What is expected
Report each line of the records below that holds the word "which".

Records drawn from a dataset
+--
import Literature.AlgebraicGeometry.HodgeTheory.HolomorphicBundleChernCharacterTopDegree
import Literature.AlgebraicGeometry.HodgeTheory.HypersurfaceLefschetzProofs
import Literature.AlgebraicGeometry.Motives.ProjectiveSpaceComplexPointsOrientation
import Literature.Topology.FourManifolds.ComplexProjectiveSpaceCohomology
import HarnessLib

/-!
# Chern characters of holomorphic bundles: Voisin I, Thm. 11.32 ⊗ ℂ in the Lefschetz range and for projective space

Family `hodge`, layer `Literature/AlgebraicGeometry/HodgeTheory`. Proofs file of
`HolomorphicBundleChernCharacter`: the named fact
`span_holomorphicBundleChernCharacter_eq_algebraicClasses` (for `X` smooth projective,
`span_ℂ {ch_p(E) : E holomorphic on X^an} = algebraicClasses X p = Nᵖ H²ᵖ(X(ℂ); ℂ)`) is PROVED in
every degree `2p`, `p ≤ dim X`, in which the cohomology of `X` is restricted from an ambient
projective space — and hence for `X = ℙᴺ_ℂ` itself in all degrees:

* `finrank_complexBetti_projectiveSpace_two_mul_eq_one`, `finrank_complexBetti_projectiveSpace_le_one`
  — `dim H²ᵖ(ℙᴺ_ℂ(ℂ); ℂ) = 1` for `p ≤ N` (and `≤ 1` always): Hatcher Thm. 3.19,
  `H^*(ℂℙᴺ) = ℤ[α]/(αᴺ⁺¹)` — the tree's `ComplexProjectiveSpace.finrank_singularCohomology_two_mul_eq_one`
  transported along `ℙᴺ_ℂ(ℂ) ≃ₜ ℂℙᴺ` (`complexPointsProjectiveSpaceHomeomorph`);
* `span_holomorphicBundleChernCharacter_eq_algebraicClasses_of_surjective_map` — **the Lefschetz
  range**: if for some morphism `ι : X ⟶ ℙᴺ_ℂ` the pull-back `ι^* : H²ᵖ(ℙᴺ(ℂ); ℂ) → H²ᵖ(X(ℂ); ℂ)` is
  onto and `p ≤ dim X`, then the fact holds in degree `2p`: `H²ᵖ(X(ℂ); ℂ)` is then a line (of
  dimension `≤ 1`, and `∋ ch_p(𝒪(-1)|_{X^an}) ≠ 0`, `HodgeModel.exists_mem_holomorphicBundleChernCharacter_ne_zero`),
  spanned by the Chern characters, and consists of algebraic classes (the tree's
  `algebraicClasses_eq_top_of_surjective_map`: restricted classes are supported on linear sections in
  general position). This is the situation of the Lefschetz theorem on hyperplane sections (Voisin II,
  Thm. 1.23 and Cor. 1.24: `H²ᵖ(Y, ℚ) = ℚ·hᵖ|_Y` off the middle degree of a hypersurface), to which the
  tree reduces `Voisin2003_smoothHypersurface_algebraicClasses_eq_top` (`HypersurfaceLefschetzReduction`);
* `algebraicClasses_projectiveSpace_eq_top`, `span_holomorphicBundleChernCharacter_eq_algebraicClasses_projectiveSpace`
  — **Thm. 11.32 ⊗ ℂ for `ℙᴺ_ℂ`, every degree** (`ι = 𝟙`; for `p > N` both sides vanish):
  Voisin I, Thm. 7.14 / Lemma 7.29 (the powers of `h = c₁(𝒪_{ℙⁿ}(1))` generate `H^{2k}(ℙⁿ, ℤ)`).

Theorems only; no definitions, no named facts.

## References

* C. Voisin, *Hodge Theory and Complex Algebraic Geometry I* (CUP 2002), Thm. 7.14, Lemma 7.29,
  §11.1.2, Thm. 11.32. [VoisinHodgeI2002]
* C. Voisin, *Hodge Theory and Complex Algebraic Geometry II* (CUP 2003), §1.2.2 Thm. 1.23, §1.2.3
  Cor. 1.24–1.25. [VoisinHodgeII2003]
* A. Hatcher, *Algebraic Topology* (CUP 2002), Thm. 3.19. [HatcherAT2002]
-/

noncomputable section

open CategoryTheory AlgebraicGeometry

namespace Literature.AlgebraicGeometry.HodgeTheory

section HodgeTheory

open Literature.AlgebraicTopology.SingularHomology Literature.AlgebraicGeometry.Motives
  Literature.Topology.FourManifolds

variable {n : ℕ} {X : Motives.SchemeOver ℂ}

/-! ### The cohomology of `ℙᴺ_ℂ(ℂ)` in even degrees is at most a line -/

/-- `ℙᴺ_ℂ` is smooth projective of dimension `N` (the tree's `isSmoothProjective_projectiveSpace_holds`,
unfolded). [cite: Hartshorne1977, II.4.8 and III.10.1] -/
theorem isSmoothProjective_projectiveSpace' (N : ℕ) : IsSmoothProjective N (projectiveSpace N ℂ) :=
  isSmoothProjective_projectiveSpace_holds ℂ N

/-- **`dim_ℂ H²ᵖ(ℙᴺ_ℂ(ℂ); ℂ) = 1` for `p ≤ N`** (Hatcher Thm. 3.19 for `ℂℙᴺ`, transported along the
homeomorphism `ℙᴺ_ℂ(ℂ) ≃ₜ ℂℙᴺ` of Serre's comparison). [cite: HatcherAT2002, Thm. 3.19] -/
theorem finrank_complexBetti_projectiveSpace_two_mul_eq_one (N : ℕ) {p : ℕ} (hp : p ≤ N) :
    Module.finrank ℂ (complexBetti (projectiveSpace N ℂ) (2 * p)) = 1 := by
  rw [← ComplexProjectiveSpace.finrank_singularCohomology_two_mul_eq_one ℂ N p hp]
  exact (singularCohomology.mapIso ℂ ℂ (complexPointsProjectiveSpaceHomeomorph N)
    (2 * p)).toLinearEquiv.finrank_eq.symm

/-- `dim_ℂ H²ᵖ(ℙᴺ_ℂ(ℂ); ℂ) ≤ 1` for every `p` (`= 1` for `p ≤ N`, `= 0` above the dimension).
[cite: HatcherAT2002, Thm. 3.19] -/
theorem finrank_complexBetti_projectiveSpace_le_one (N p : ℕ) :
    Module.finrank ℂ (complexBetti (projectiveSpace N ℂ) (2 * p)) ≤ 1 := by
  rcases Nat.lt_or_ge N p with hp | hp
  · haveI : Subsingleton (complexBetti (projectiveSpace N ℂ) (2 * p)) :=
      ComplexPoints.subsingleton_singularCohomology_of_lt (isSmoothProjective_projectiveSpace' N) ℂ
        (k := 2 * p) (by omega)
    rw [Module.finrank_zero_of_subsingleton]
    exact Nat.zero_le _
  · rw [finrank_complexBetti_projectiveSpace_two_mul_eq_one N hp]

/-! ### The Lefschetz range: degrees restricted from projective space -/

/-- **Voisin I, Thm. 11.32 ⊗ ℂ in the Lefschetz range (proved).** Let `X` be smooth projective of
dimension `n`, `A` a Hodge model, `p ≤ n`, and `ι : X ⟶ ℙᴺ_ℂ` a morphism whose pull-back
`ι^* : H²ᵖ(ℙᴺ(ℂ); ℂ) → H²ᵖ(X(ℂ); ℂ)` is SURJECTIVE (e.g. a smooth hypersurface off its middle degree,
by the Lefschetz theorem on hyperplane sections, Voisin II Thm. 1.23 / Cor. 1.24). Then the `ℂ`-span of
the `p`-th Chern characters of holomorphic bundles on `X^an` equals `algebraicClasses X p`: both are
ALL of `H²ᵖ(X(ℂ); ℂ)`, a line (`dim ≤ dim H²ᵖ(ℙᴺ(ℂ); ℂ) ≤ 1`, and non-zero since it contains
`ch_p(𝒪(-1)|_{X^an}) ≠ 0`, `HodgeModel.exists_mem_holomorphicBundleChernCharacter_ne_zero`) spanned by
that Chern character, while every restricted class is algebraic
(`algebraicClasses_eq_top_of_surjective_map`). [cite: VoisinHodgeI2002, Thm. 11.32]
[cite: VoisinHodgeII2003, §1.2.2 Thm. 1.23 and §1.2.3 Cor. 1.24] -/
theorem span_holomorphicBundleChernCharacter_eq_algebraicClasses_of_surjective_map
    (hX : IsSmoothProjective n X) {N : ℕ} (ι : X ⟶ projectiveSpace N ℂ) (A : HodgeModel n X)
    {p : ℕ} (hp : p ≤ n) (hι : Function.Surjective (complexBetti.map ι (2 * p))) :
    Submodule.span ℂ (A.holomorphicBundleChernCharacter p) = algebraicClasses X p := by
  -- `H²ᵖ(X(ℂ); ℂ)` is finite-dimensional of dimension `≤ 1`
  haveI : Module.Finite ℂ (complexBetti (projectiveSpace N ℂ) (2 * p)) := by
    rcases Nat.lt_or_ge N p with hpN | hpN
    · haveI : Subsingleton (complexBetti (projectiveSpace N ℂ) (2 * p)) :=
        ComplexPoints.subsingleton_singularCohomology_of_lt (isSmoothProjective_projectiveSpace' N) ℂ
          (k := 2 * p) (by omega)
      infer_instance
    · exact Module.finite_of_finrank_eq_succ (finrank_complexBetti_projectiveSpace_two_mul_eq_one N hpN)
  haveI : Module.Finite ℂ (complexBetti X (2 * p)) :=
    Module.Finite.of_surjective (complexBetti.map ι (2 * p)).hom fun c ↦ hι c
  have hle : Module.finrank ℂ (complexBetti X (2 * p)) ≤ 1 := by
    have h := LinearMap.finrank_range_add_finrank_ker (complexBetti.map ι (2 * p)).hom
    rw [LinearMap.range_eq_top.2 fun c ↦ hι c, finrank_top] at h
    have := finrank_complexBetti_projectiveSpace_le_one N p
    omega
  -- and contains the non-zero class `ch_p(𝒪(-1))`, so it is a line spanned by it
  obtain ⟨c, hc, hc0⟩ := A.exists_mem_holomorphicBundleChernCharacter_ne_zero hX hp
  have hpos : 0 < Module.finrank ℂ (complexBetti X (2 * p)) :=
    Module.finrank_pos_iff_exists_ne_zero.2 ⟨c, hc0⟩
  have h1 : Module.finrank ℂ (complexBetti X (2 * p)) = 1 := by omega
  have hline : (ℂ ∙ c) = ⊤ :=
    Submodule.eq_top_of_finrank_eq (by rw [finrank_span_singleton hc0, h1])
  rw [algebraicClasses_eq_top_of_surjective_map hX ι hι]
  exact eq_top_iff.2 (hline ▸ Submodule.span_mono (Set.singleton_subset_iff.2 hc))

/-! ### Projective space -/

/-- **Every class on `ℙᴺ_ℂ` is algebraic**: `algebraicClasses (ℙᴺ_ℂ) p = ⊤` in every degree (classes
restricted from projective space — here along the identity — are supported on linear subspaces in
general position, the tree's `algebraicClasses_eq_top_of_surjective_map`; Voisin I §11.1.2).
[cite: VoisinHodgeI2002, §11.1.2] -/
theorem algebraicClasses_projectiveSpace_eq_top (N p : ℕ) : algebraicClasses (projectiveSpace N ℂ) p = ⊤ :=
  algebraicClasses_eq_top_of_surjective_map (isSmoothProjective_projectiveSpace' N) (𝟙 _)
    (by rw [complexBetti.map_id]; exact fun c ↦ ⟨c, rfl⟩)

/-- **Voisin I, Thm. 11.32 ⊗ ℂ for projective space (proved).** For every Hodge model `A` of `ℙᴺ_ℂ`
and every `p`, the `ℂ`-span of the `p`-th Chern characters of the holomorphic vector bundles on
`(ℙᴺ)^an` equals `algebraicClasses (ℙᴺ_ℂ) p`: for `p ≤ N` both are the line `H²ᵖ(ℙᴺ_ℂ(ℂ); ℂ)` —
spanned by `ch_p(𝒪(-1)) ≠ 0` (`[ω_FS]ᵖ ≠ 0`) — and for `p > N` both vanish. (Voisin I, Thm. 7.14:
`H^*(ℙⁿ)` is generated by `h = c₁(𝒪(1))`; the case `ι = 𝟙` of the Lefschetz range.)
[cite: VoisinHodgeI2002, Thm. 11.32 and Thm. 7.14] -/
theorem span_holomorphicBundleChernCharacter_eq_algebraicClasses_projectiveSpace (N : ℕ)
    (A : HodgeModel N (projectiveSpace N ℂ)) (p : ℕ) :
    Submodule.span ℂ (A.holomorphicBundleChernCharacter p) = algebraicClasses (projectiveSpace N ℂ) p := by
  rcases Nat.lt_or_ge N p with hp | hp
  · exact span_holomorphicBundleChernCharacter_eq_algebraicClasses_of_lt
      (isSmoothProjective_projectiveSpace' N) A hp
  · exact span_holomorphicBundleChernCharacter_eq_algebraicClasses_of_surjective_map
      (isSmoothProjective_projectiveSpace' N) (𝟙 _) A hp
      (by rw [complexBetti.map_id]; exact fun c ↦ ⟨c, rfl⟩)

end HodgeTheory

end Literature.AlgebraicGeometry.HodgeTheory

end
+--
Exercise solution
every degree `2p`, `p ≤ dim X`, in which the cohomology of `X` is restricted from an ambient
  Thm. 1.23 and Cor. 1.24: `H²ᵖ(Y, ℚ) = ℚ·hᵖ|_Y` off the middle degree of a hypersurface), to which the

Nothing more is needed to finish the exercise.